/-! ## One-variable analysis: convergence of `∫₀¹ t^a (1-t)^e dt` forces `a, e ≥ 0` -/

/-- If `q ≠ 0` and `t ↦ q · t^a · (1 - t)^e` (integer powers) is absolutely integrable on
`(0,1)`, then `0 ≤ a`: otherwise `t^a ≥ t⁻¹` near `0`. Multiplying by the factor
`q⁻¹ (1 - t)^{-e}`, continuous on `[0, 1/2]`, gives integrability of `t^a = t^{(a : ℝ)}` on
`(0, 1/2)`, i.e. `-1 < a` (`intervalIntegral.integrableOn_Ioo_rpow_iff`). [folklore] -/
theorem exactToFacesOne_nonneg_left {q : ℝ} (hq : q ≠ 0) {a e : ℤ}
    (h : IntegrableOn (fun t : ℝ => q * (t ^ a * (1 - t) ^ e)) (Ioo (0:ℝ) 1)) : 0 ≤ a := by
  by_contra ha
  push Not at ha
  have hhalf : (0:ℝ) < 1 / 2 := by norm_num
  have h2 : IntegrableOn (fun t : ℝ => q * (t ^ a * (1 - t) ^ e)) (Ioo (0:ℝ) (1 / 2)) :=
    h.mono_set (Ioo_subset_Ioo_right (by norm_num))
  have hcont : ContinuousOn (fun t : ℝ => q⁻¹ * (1 - t) ^ (-e)) (Icc (0:ℝ) (1 / 2)) := by
    have hc1 : Continuous (fun t : ℝ => (1:ℝ) - t) := by fun_prop
    refine continuousOn_const.mul (hc1.continuousOn.zpow₀ (-e) fun t ht => Or.inl ?_)
    show (1:ℝ) - t ≠ 0
    have := ht.2
    intro h0
    linarith
  have h3 : IntegrableOn (fun t : ℝ => (q⁻¹ * (1 - t) ^ (-e)) * (q * (t ^ a * (1 - t) ^ e)))
      (Ioo (0:ℝ) (1 / 2)) :=
    h2.continuousOn_mul_of_subset hcont isCompact_Icc measurableSet_Ioo Ioo_subset_Icc_self
  have h4 : IntegrableOn (fun t : ℝ => t ^ a) (Ioo (0:ℝ) (1 / 2)) := by
    refine h3.congr_fun (fun t ht => ?_) measurableSet_Ioo
    have h1t : (1:ℝ) - t ≠ 0 := by have := ht.2; intro h0; linarith
    have h1t' : ((1:ℝ) - t) ^ e ≠ 0 := zpow_ne_zero e h1t
    simp only
    rw [zpow_neg]
    field_simp
  have h5 : IntegrableOn (fun t : ℝ => t ^ ((a : ℤ) : ℝ)) (Ioo (0:ℝ) (1 / 2)) :=
    h4.congr_fun (fun t _ => (Real.rpow_intCast t a).symm) measurableSet_Ioo
  have h6 := (intervalIntegral.integrableOn_Ioo_rpow_iff hhalf).1 h5
  have h7 : (-1 : ℤ) < a := by exact_mod_cast h6
  omega
/-- The number of positions `i < j` at which the data reads `0`. [folklore] -/
def cntZero (pos : ℕ → Polynomial ℕ) (x y : List Bool) (j : ℕ) : ℕ :=
  ((Finset.range j).filter fun i => y.getD ((pos i).eval x.length) false = false).card

/-- `cntZero` at `j + 1`. [folklore] -/
theorem cntZero_succ (pos : ℕ → Polynomial ℕ) (x y : List Bool) (j : ℕ) :
    cntZero pos x y (j + 1) =
      cntZero pos x y j + (if y.getD ((pos j).eval x.length) false = false then 1 else 0) := by
  unfold cntZero
  rw [Finset.range_add_one, Finset.filter_insert]
  split_ifs with h
  · rw [Finset.card_insert_of_notMem (fun h' => Finset.notMem_range_self (Finset.mem_filter.1 h').1)]
  · rw [Nat.add_zero]

/-- **Semantics of the threshold read-out** on a pair whose data covers the positions.
[cite: BennettBernsteinBrassardVazirani1997, Thm. 4.13 (proof; step 4: the majority of the k answers)] -/
theorem thrF_boolPair (pos : ℕ → Polynomial ℕ) (x y : List Bool) :
    ∀ t j : ℕ, (∀ i < j, (pos i).eval x.length < y.length) →
      thrF pos t j (boolPair x y) = [decide (t ≤ cntZero pos x y j)]
  | 0, j, _ => by simp [thrF]
  | t + 1, 0, _ => by simp [thrF, cntZero]
  | t + 1, j + 1, h => by
    have hj : (pos j).eval x.length < y.length := h j (Nat.lt_succ_self j)
    have h' : ∀ i < j, (pos i).eval x.length < y.length := fun i hi => h i (Nat.lt_succ_of_lt hi)
    have hbit := rdBitF_boolPair (pos j) x y hj
    simp only [thrF]
    rw [cntZero_succ]
    cases hb : y.getD ((pos j).eval x.length) false
    · rw [hb] at hbit
      rw [iteFn_apply_false hbit, thrF_boolPair pos x y t j h', if_pos rfl]
      simp only [List.cons.injEq, and_true]
      by_cases ht : t ≤ cntZero pos x y j
      · rw [decide_eq_true ht, decide_eq_true (by omega)]
      · rw [decide_eq_false ht, decide_eq_false (by omega)]
    · rw [hb] at hbit
      rw [iteFn_apply_true hbit, thrF_boolPair pos x y (t + 1) j h', if_neg (by simp)]
      simp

++++++++++++++++++++

For this task, write out exactly the lines of the entries above, starting at the line with "refine continuousOn_const.mul (hc1.continuousOn.zpow₀" and ending at the line with "h2.continuousOn_mul_of_subset hcont isCompact_Icc", both included, and no others.

» EXERCISE RESULT
    refine continuousOn_const.mul (hc1.continuousOn.zpow₀ (-e) fun t ht => Or.inl ?_)
    show (1:ℝ) - t ≠ 0
    have := ht.2
    intro h0
    linarith
  have h3 : IntegrableOn (fun t : ℝ => (q⁻¹ * (1 - t) ^ (-e)) * (q * (t ^ a * (1 - t) ^ e)))
      (Ioo (0:ℝ) (1 / 2)) :=
    h2.continuousOn_mul_of_subset hcont isCompact_Icc measurableSet_Ioo Ioo_subset_Icc_self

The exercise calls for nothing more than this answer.